Aeronautical Engineering School expands capacity as demand grows for more aviation professionals

The Art Williams and Harry Wendt Aeronautical Engineering School has expanded its capacity to facilitate the training of a larger number of students – a critical move in supporting the growth of the aviation industry in Guyana as well as the technical needs of other sectors.
On Wednesday, the school commissioned new premises at its Eugene F Correia International Airport, Ogle, location on the East Coast of Demerara.
Delivering the feature remarks at the commissioning ceremony, Education Minister Sonia Parag said the expanded facility represents an investment in improving the quality of aeronautical training.

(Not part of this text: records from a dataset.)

/-- **THE CANONICAL DIRICHLET INVERSE OF A REAL MATRIX ON A SET `S`**: the zero-extension of `(M|_{S×S})⁻¹` (Mathlib's `Matrix.inv` on `↥S`; the genuine
inverse where the compression is invertible). [cite: Balaban1985BackgroundPropagators, p.394 («(Ω₀Δ′_aΩ₀)⁻¹ … Its inverse is denoted by G′»), (3.27) p.395, bookkeeping] -/
def invOnB (S : Finset Y) (M : Matrix Y Y ℝ) : Matrix Y Y ℝ := fun x y =>
  if h : x ∈ S ∧ y ∈ S then (M.submatrix (fun v : ↥S => (v : Y)) (fun v : ↥S => (v : Y)))⁻¹ ⟨x, h.1⟩ ⟨y, h.2⟩ else 0

omit [Fintype Y] in
/-- its entries on `S × S`. [cite: Balaban1985BackgroundPropagators, p.394, bookkeeping] -/
theorem invOnB_apply_of_mem (S : Finset Y) (M : Matrix Y Y ℝ) {x y : Y} (hx : x ∈ S) (hy : y ∈ S) :
    invOnB S M x y = (M.submatrix (fun v : ↥S => (v : Y)) (fun v : ↥S => (v : Y)))⁻¹ ⟨x, hx⟩ ⟨y, hy⟩ := by
  rw [invOnB, dif_pos ⟨hx, hy⟩]

omit [Fintype Y] in
/-- it vanishes off `S × S`. [cite: Balaban1985BackgroundPropagators, p.394, bookkeeping] -/
theorem invOnB_apply_of_not (S : Finset Y) (M : Matrix Y Y ℝ) {x y : Y} (h : ¬ (x ∈ S ∧ y ∈ S)) : invOnB S M x y = 0 := by
  rw [invOnB, dif_neg h]

/-- `𝟙_S · invOnB S M · 𝟙_S = invOnB S M`. [cite: Balaban1985BackgroundPropagators, p.394, bookkeeping] -/
theorem compr_invOnB (S : Finset Y) (M : Matrix Y Y ℝ) : indDiagY S * invOnB S M * indDiagY S = invOnB S M := by
  ext x y
  rw [compr_apply]
  split_ifs with h
  · rfl
  · exact (invOnB_apply_of_not S M h).symm
import Mathlib
import Summits.SmoothPoincare4.SmoothPoincare4.Theses.CylinderEntropy

/-!
# Sketch — crux-ideate round 1, ideator 3, crux `CylinderEntropy.CylinderRungTwo` (stmt-SmoothPoincare4-7631)

First lemmas of the idea cards `Ideas/ground-state-relaxation.md` (A1, A2) and
`Ideas/separating-sheet-genealogy.md` (B1).  Nothing here is proved; the point is that the
signatures elaborate over Mathlib + the route file.  The three local abbreviations `cylN`,
`cylF`, `cylEnt` are VERBATIM the inline expressions of the route items (arena, slice-normalised
kernel area, cylinder entropy), factored out only for readability.
-/

open scoped BigOperators Manifold ContDiff ENNReal Topology
open MeasureTheory Set

namespace Summit.SmoothPoincare4.SmoothPoincare4.Cruxes.CylinderRungTwo.Ideator3

noncomputable section

/-- `ℝ⁶`. -/
abbrev E6 := EuclideanSpace ℝ (Fin 6)

/-- The round cylinder `N = S⁴ × ℝ = {z ∈ ℝ⁶ | z₀² + … + z₄² = 1}` (route arena). -/
def cylN : Set E6 := {z : E6 | ∑ i : Fin 5, z (Fin.castSucc i) ^ 2 = 1}

/-- `vol(S⁴) · H_{S⁴}` as the explicit Gegenbauer series of the route items:
`𝔥 τ c = ∑ₖ e^{-k(k+3)τ} (2k+3)/3 · C_k^{(3/2)}(c)` with `C_k^{(3/2)}` written as its finite sum
(argument fed as `2c` inside the power, exactly as in the items). -/
def 𝔥 (τ c : ℝ) : ℝ :=
  ∑' k : ℕ, Real.exp (-((k : ℝ) * ((k : ℝ) + 3)) * τ) * ((2 * (k : ℝ) + 3) / 3) *
    ∑ l ∈ Finset.range (k / 2 + 1), (-1 : ℝ) ^ l *
      (∏ j ∈ Finset.range (k - l), ((3 : ℝ) / 2 + (j : ℝ))) /
        (((l.factorial : ℕ) : ℝ) * (((k - 2 * l).factorial : ℕ) : ℝ)) * (2 * c) ^ (k - 2 * l)

/-- Slice-normalised kernel area `F̂_{p,τ}(A)` of the route items (an `ℝ≥0∞`). -/
def cylF (A : Set E6) (p : E6) (τ : ℝ) : ℝ≥0∞ :=
  (μH[4] (Metric.sphere (0 : EuclideanSpace ℝ (Fin 5)) 1))⁻¹ *
    ∫⁻ z in A, ENNReal.ofReal (𝔥 τ (∑ i : Fin 5, z (Fin.castSucc i) * p (Fin.castSucc i)) *
      Real.exp (-((z 5 - p 5) ^ 2) / (4 * τ))) ∂μH[4]

/-- Cylinder entropy `λ_cyl(A) = sup_{p ∈ N, τ > 0} F̂_{p,τ}(A)` of the route items. -/
def cylEnt (A : Set E6) : ℝ≥0∞ :=
  ⨆ (p : E6) (_ : p ∈ cylN) (τ : ℝ) (_ : 0 < τ), cylF A p τ

/-- "Separates the two ends of `N`" exactly as in the route items (`JoinedIn` form). -/
def SeparatesEnds (S : Set E6) : Prop :=
  ∃ R : ℝ, ∀ a b : E6, a ∈ cylN → b ∈ cylN → a 5 ≤ -R → R ≤ b 5 → ¬ JoinedIn (cylN \ S) a b

/-! ## Card A — ground-state relaxation -/

/-- **A1 · EntropyDominatesAreaRatio** (first lemma of card A; the `k = 1` forcing step of the
single-slice lemma and the large-scale end of `λ_cyl(M_t) → 1`): for every compact `A ⊆ N`,
`μH⁴(A) / μH⁴(S⁴) ≤ λ_cyl(A)` — as `τ → ∞` the kernel `𝔥(τ,·) → 1` (only the `k = 0` mode
survives) and the Gaussian factor `→ 1` on the bounded `A`, so Fatou gives the bound.  Provable now
(difficulty M: uniform convergence of the Gegenbauer tail for `τ ≥ 1`, Fatou in `ℝ≥0∞`). -/
def EntropyDominatesAreaRatio : Prop :=
  ∀ A : Set E6, A ⊆ cylN → IsCompact A →
    (μH[4] (Metric.sphere (0 : EuclideanSpace ℝ (Fin 5)) 1))⁻¹ * μH[4] A ≤ cylEnt A

/-- **A2 · StrictHarnackSphereKernel** (card A, the "no cylinder-shrinkers" input): Hamilton's
matrix Harnack form of the zonal heat kernel of `S⁴`, `Hess log 𝔥 + g/(2τ)`, is STRICTLY positive
definite: in the zonal variable `c = cos θ` its two eigenvalues are the radial one
`(1-c²)(log 𝔥)'' - c (log 𝔥)' + 1/(2τ)` and the tangential one `-c (log 𝔥)' + 1/(2τ)`
(`'` = `d/dc`).  Hamilton 1993 gives `≥ 0` (sec ≥ 0, ∇Ric = 0); strictness is what forces
`ν = ±∂ₛ` in the equality case of his MCF monotonicity, i.e. only slices saturate the monotonicity
(fixed-scale `F̂_{p,τ}`-critical hypersurfaces exist, but no flow keeps `F̂_{p,t₀-t}` constant). -/
def StrictHarnackSphereKernel : Prop :=
  ∀ τ : ℝ, 0 < τ → ∀ c : ℝ, c ∈ Set.Ioo (-1 : ℝ) 1 →
    0 < (1 - c ^ 2) * deriv (deriv (fun x => Real.log (𝔥 τ x))) c
          - c * deriv (fun x => Real.log (𝔥 τ x)) c + 1 / (2 * τ) ∧
    0 < - c * deriv (fun x => Real.log (𝔥 τ x)) c + 1 / (2 * τ)

/-- **A2' · CoerciveHarnackSphereKernel** (card A, quantitative form suggested by the numerics in
`harnack_check.py` / `harnack_check.out` of this folder: on the resolvable grid both eigenvalues are
`≥ min(0.41, 1/(2τ) - O(e^{-4τ}))`, the small-`τ` floor `1/2 = (n-1)/6` coming from the Van Vleck
factor `(θ/sin θ)^{3/2}`): for `0 < τ ≤ 1` both Harnack eigenvalues are `≥ 2/5`.  Consequence
(coercive Hamilton monotonicity): `d/dt F̂_{p,t₀-t}(M_t) ≤ -(2/5) ∫ (1 - ⟨ν,∂ₛ⟩²) k̂ dA` at all
scales `t₀ - t ≤ 1` — entropy dissipation dominates Gaussian-weighted TILT. -/
def CoerciveHarnackSphereKernel : Prop :=
  ∀ τ : ℝ, 0 < τ → τ ≤ 1 → ∀ c : ℝ, c ∈ Set.Ioo (-1 : ℝ) 1 →
    (2 : ℝ) / 5 ≤ (1 - c ^ 2) * deriv (deriv (fun x => Real.log (𝔥 τ x))) c
          - c * deriv (fun x => Real.log (𝔥 τ x)) c + 1 / (2 * τ) ∧
    (2 : ℝ) / 5 ≤ - c * deriv (fun x => Real.log (𝔥 τ x)) c + 1 / (2 * τ)

/-! ## Card B — separating-sheet genealogy -/

/-- **B1 · UniqueSeparatingSheet** (first lemma of card B): below cylinder entropy `2`, at most ONE
connected component of a closed embedded hypersurface of `N` separates the ends.  Proof sketch:
two disjoint separating clopen pieces each carry area `≥ vol S⁴` (route support `AreaFloor`
applied to the open submanifolds), so `μH⁴(range ι) ≥ 2 vol S⁴`, and `A1` gives `λ_cyl ≥ 2`. -/
def UniqueSeparatingSheet : Prop :=
  ∀ (M : Type) [TopologicalSpace M] [T2Space M] [SecondCountableTopology M] [CompactSpace M]
    [ChartedSpace (EuclideanSpace ℝ (Fin 4)) M] [IsManifold (𝓡 4) ∞ M]
    (ι : M → E6), Manifold.IsSmoothEmbedding (𝓡 4) (𝓡 6) ∞ ι → (∀ x, ι x ∈ cylN) →
    cylEnt (Set.range ι) < 2 →
    ∀ A B : Set M, IsClopen A → IsClopen B → Disjoint A B →
      SeparatesEnds (ι '' A) → SeparatesEnds (ι '' B) → False

/-! ## Sanity: the abbreviations are the route's inline expressions -/

/-- `A1` specialised to a cross-section image is exactly the inequality the route records in
NUMBERS ("F̂_{p,τ}(M) → area(M)/vol(S⁴) as τ → ∞, so λ_cyl ≥ area/vol"); with the filed support
item `AreaFloor` it yields `1 ≤ λ_cyl` for every cross-section. -/
theorem one_le_cylEnt_of_areaFloor
    (hA1 : EntropyDominatesAreaRatio)
    (M : Type) [TopologicalSpace M] [T2Space M] [SecondCountableTopology M] [CompactSpace M]
    [ChartedSpace (EuclideanSpace ℝ (Fin 4)) M] [IsManifold (𝓡 4) ∞ M]
    (ι : M → E6) (hι : Manifold.IsSmoothEmbedding (𝓡 4) (𝓡 6) ∞ ι) (hN : ∀ x, ι x ∈ cylN)
    (hfloor : μH[4] (Metric.sphere (0 : EuclideanSpace ℝ (Fin 5)) 1) ≤ μH[4] (Set.range ι))
    (hpos : 0 < μH[4] (Metric.sphere (0 : EuclideanSpace ℝ (Fin 5)) 1))
    (hfin : μH[4] (Metric.sphere (0 : EuclideanSpace ℝ (Fin 5)) 1) ≠ ⊤) :
    1 ≤ cylEnt (Set.range ι) := by
  have hsub : Set.range ι ⊆ cylN := by
    rintro _ ⟨x, rfl⟩; exact hN x
  have hcpt : IsCompact (Set.range ι) := isCompact_range hι.isEmbedding.continuous
  have h := hA1 (Set.range ι) hsub hcpt
  calc (1 : ℝ≥0∞)
      = (μH[4] (Metric.sphere (0 : EuclideanSpace ℝ (Fin 5)) 1))⁻¹ *
          μH[4] (Metric.sphere (0 : EuclideanSpace ℝ (Fin 5)) 1) := by
        rw [ENNReal.inv_mul_cancel hpos.ne' hfin]
    _ ≤ (μH[4] (Metric.sphere (0 : EuclideanSpace ℝ (Fin 5)) 1))⁻¹ * μH[4] (Set.range ι) := by
        gcongr
    _ ≤ cylEnt (Set.range ι) := h

end

end Summit.SmoothPoincare4.SmoothPoincare4.Cruxes.CylinderRungTwo.Ideator3
import Summits.MatrixMultiplication.OmegaCensus.DominoZ19StructSixRows1
import HarnessLib

/-!
# Completeness rows 3–6 for the structural part-`6` route, `p = 19` (rows file 2 of 5)

ω-census `pub-omega`, family (b3), seat pub-omega-group gen 25.  Framing: lottery ticket; floor = certified bounds/negative
ranges.  VALUE: per-prime kernel data of the structural part-`6` route WITHOUT the pigeonhole (`DominoZpZpStructSixWide*.lean`)
for `p = 19` — target: the OPEN census cell `(1,6,20)@361` (`A = ℤ₁₉²`) and every larger order with such a quotient; NOT progress on ω.

-/

namespace Summit.MatrixMultiplication.OmegaCensus

open ZpZpDomino

namespace ZpZpDomino

set_option maxRecDepth 100000 in
set_option maxHeartbeats 4000000 in
/-- Row `b = 3` of the completeness check (`19³` lookups). [folklore] -/
theorem checkSixRow_19_3 : checkSixRow 19 etZ19s6 tabTreeZ19s6 3 = true := by decide +kernel

set_option maxRecDepth 100000 in
set_option maxHeartbeats 4000000 in
/-- Row `b = 4` of the completeness check (`19³` lookups). [folklore] -/
theorem checkSixRow_19_4 : checkSixRow 19 etZ19s6 tabTreeZ19s6 4 = true := by decide +kernel

set_option maxRecDepth 100000 in
set_option maxHeartbeats 4000000 in
/-- Row `b = 5` of the completeness check (`19³` lookups). [folklore] -/
theorem checkSixRow_19_5 : checkSixRow 19 etZ19s6 tabTreeZ19s6 5 = true := by decide +kernel

set_option maxRecDepth 100000 in
set_option maxHeartbeats 4000000 in
/-- Row `b = 6` of the completeness check (`19³` lookups). [folklore] -/
theorem checkSixRow_19_6 : checkSixRow 19 etZ19s6 tabTreeZ19s6 6 = true := by decide +kernel

end ZpZpDomino

end Summit.MatrixMultiplication.OmegaCensus
import Mathlib
import Literature.Probability.RandomPlanarGeometry.CurveClassStopAtMeasurable
import HarnessLib

/-!
# Trace equality of `⨆ 𝔽_{σₙ}` and `σ(path stopped at τ_F)` on the announcing event (brick P1b)

Crux `AxiomsOfLimit` (stmt-CriticalPhenomena-1370), line `registered`, stub `stub_markovOfLimit`,
soft-Markov brick P1b "`⨆ₙ 𝔽_{σₙ}` and `σ(stopped path at τ_F)` have the same trace on the
announcing event" (lead c4). Theorems only.

Setting: the path space `Ω̃ = C([0,1], ℂ)` with its Borel σ-algebra, the stopping operators
`stop t ω = ω ∘ (id ⊓ const (projIcc t))`, the canonical filtration `𝔽 t = σ(stop t)`, a time
`τ : Ω̃ → ℝ` (in the stub: the hitting parameter `τ_F` of a closed set `F`), the stopped path
`T ω = stop (τ ω) ω` and its σ-algebra `ℋ = σ(T)`, and rational-valued `𝔽`-stopping times `σₙ`
which ANNOUNCE `τ` on an event `B` (`σₙ < τ`, `σₙ → τ` on `B`) and are measurable functions of
the stopped path.  Then `𝒢 := ⨆ₙ 𝔽_{σₙ}` and `ℋ` have the same measurable subsets of `B`
(`stub_traceEqOnPathSpace`, via the abstract `traceEq_of_announcing`):

* `𝒢 → ℋ` (`trace_past_subset`): an `𝔽_{σₙ}`-set `A` splits along the countably many values
  `q` of `σₙ`; `A ∩ {σₙ = q}` is `𝔽 q`-measurable, i.e. of the form `stop q ⁻¹' C_q`, and on
  `B ∩ {σₙ = q}` one has `q < τ`, so `stop q = stop q ∘ T` there, while
  `{σₙ = q} = T ⁻¹' (gₙ ⁻¹' {q})`;
* `ℋ → 𝒢` (`trace_stopped_closed` + induction over the Borel σ-algebra generated by closed sets):
  for closed `C`, on `B` the stopped paths `Vₙ ω = stop (σₙ ω) ω` (which are `𝒢`-measurable)
  converge to `T ω`, so `T ω ∈ C ↔ infDist (Vₙ ω) C → 0`.

This is the elementary form of `𝓕_{τ−} = ⋁ₙ 𝓕_{τₙ}` for announcing sequences
(C. Dellacherie, P.-A. Meyer, *Probabilités et potentiel*, Chap. IV, no. 56) on the canonical
path space, where `𝓕_{τ−}` restricted to the announcing event is generated by the stopped path.
All `[folklore]`.
-/

noncomputable section

open MeasureTheory Set Filter Topology Metric

namespace Summit.CriticalPhenomena.SAWScalingLimit.Theorems.AxiomsOfLimitMarkov

open Literature.Probability.RandomPlanarGeometry

/-! ### Traces of σ-algebras on an event -/

/-- If every generator `A ∈ S` has an `m₀`-measurable trace on `B` (`A ∩ B = E ∩ B` with
`E ∈ m₀`), then so does every set of the σ-algebra generated by `S`. [folklore] -/
theorem trace_of_generateFrom {α : Type*} {S : Set (Set α)} {m₀ : MeasurableSpace α} {B : Set α}
    (hS : ∀ A ∈ S, ∃ E, MeasurableSet[m₀] E ∧ A ∩ B = E ∩ B) {A : Set α}
    (hA : MeasurableSet[MeasurableSpace.generateFrom S] A) :
    ∃ E, MeasurableSet[m₀] E ∧ A ∩ B = E ∩ B := by
  induction hA with
  | basic u hu => exact hS u hu
  | empty => exact ⟨∅, @MeasurableSet.empty _ m₀, rfl⟩
  | compl u _ ih =>
    obtain ⟨E, hE, h⟩ := ih
    refine ⟨Eᶜ, hE.compl, Set.ext fun ω => ?_⟩
    have := Set.ext_iff.1 h ω
    simp only [mem_inter_iff, mem_compl_iff] at this ⊢
    tauto
  | iUnion f _ ih =>
    choose E hE h using ih
    exact ⟨⋃ i, E i, MeasurableSet.iUnion hE, by
      rw [iUnion_inter, iUnion_inter]; exact iUnion_congr h⟩

/-- If every `m`-set has an `m'`-measurable trace on `B` and `B ∈ m'`, then every
`m`-measurable `B ∩ t` is `m'`-measurable. [folklore] -/
theorem measurableSet_inter_of_trace {α : Type*} {m m' : MeasurableSpace α} {B t : Set α}
    (hB : MeasurableSet[m'] B)
    (h : ∀ A, MeasurableSet[m] A → ∃ E, MeasurableSet[m'] E ∧ A ∩ B = E ∩ B)
    (ht : MeasurableSet[m] (B ∩ t)) : MeasurableSet[m'] (B ∩ t) := by
  obtain ⟨E, hE, hEB⟩ := h _ ht
  rw [inter_right_comm, inter_self] at hEB
  rw [hEB]
  exact hE.inter hB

The expanded facility at the Art Williams and Harry Wendt Aeronautical Engineering School was commissioned on Wednesday

“It provides more modern, convenient and first-class facilities in which aviation engineers and other professionals can acquire the knowledge and technical skills required for a demanding and highly specialised industry,” she noted.
According to Parag, this is an investment in the future of Guyana’s aviation ecosystem, which is critical to national development. In fact, she noted that aviation is not merely a sector of economic activity but a lifeline, especially those living and working in the hinterland regions across the country.
“In many parts of our hinterland, aviation is the only reliable bridge connecting citizens to the wider national community, and especially in Guyana, where we have a really unique geography. This is why aviation plays such a crucial role in national integration,” the Minister stated.
She went on to add, “When an aircraft takes off from the coast and lands in a remote hinterland community, it is doing far more than transporting passengers or cargo. It is delivering opportunity. It is carrying medical supplies, teachers, technicians, miners, foresters and entrepreneurs. It is connecting families. It is knitting together the many regions of Guyana into a single national fabric.”
To this end, Minister Parag underscored the importance of Guyana building its local capacity, especially in the aviation sector.
“Aircraft do not maintain themselves… Behind every safe landing and every successful flight is a network of skilled professionals like yourselves. Pilots, engineers, technicians and safety specialists whose training and discipline ensure that the entire system works with precision. This is why institutions such as the Art Williams and Harry Wendt Aeronautical Engineering School are so important.”
“We must ensure that our aircraft are piloted and maintained by certified and highly competent professionals… And so here we are with an expansion of the existing facility being open here to accommodate not just more persons but also to be able to expand the access and the quality of what you’re going to be getting as trainees. So, that is the big success story here,” the Minister stated.
Meanwhile, the expansion of the Aeronautical Engineering School comes at a time when the demand for technical professionals continues to grow amidst Guyana’s rapid economic development, driven largely by its burgeoning oil and gas industry.
In fact, the oil sector has been draining the local aviation industry of its skilled professionals – something which the school’s General Manager Nalini Chanderban said they had already been preparing for.
“We’ve been doing it right. We’ve been changing and adapting as fast as all the sectors demand, including oil and gas,” she stated.
In the same breath, however, Chanderban said the oil companies operating in Guyana were lining up to scoop up the students graduating from the Aeronautical Engineering School. “I had to step back and tell the board, we need to stop. Aviation is crying [because all the] people are moving to oil and gas,” she noted.
Only last year, the Guyana Civil Aviation Authority (GCCA) had bemoaned the situation whereby the aviation industry was losing workers to the oil and gas sector, which was paying higher salaries.
Moreover, the University of Guyana (UG) had similarly stated that its engineer students are being absorbed by oil and gas companies even before they graduate.
Nevertheless, the Art Williams and Harry Wendt Aeronautical Engineering School has now been expanded to facilitate more students. According to Chanderban, the training school has even expanded its curriculum to produce more skilled technical personnel.

Demonstrations by students of the Aeronautical Engineering School

“The CVQ (Caribbean Vocational Qualification) that focuses now on those students who don’t have five CXC [subjects] or didn’t finish high school but could work in the fuel farms, or stores or other departments. So, we want to spread it out [across the country]. We’re at ETI (Essequibo Technical Institute), running foundations for Regions One and Two, but we wish to go to Berbice and Linden,” the school’s general manager stated.
Similarly, Minister Parag underscored the importance of building out technical capacity in the country.
She noted that technical and vocational skills are very important. “Why? Because not everyone is an academic. Not everything requires you to be an academic. So, we have to prepare a part of our population for those or to meet those skills requirements. So, you form a very important part of that component of training that we need for our country.”
The Art Williams and Harry Wendt Aeronautical Engineering School was founded 33 years ago with the objective of producing highly competent aircraft maintenance engineers to serve the local aviation sector. It offers modular certificate courses, diploma courses, associate degree and degree programmes that are accredited by civil aviation authorities in Trinidad and Tobago, Jamaica, Suriname and the Eastern Caribbean nations.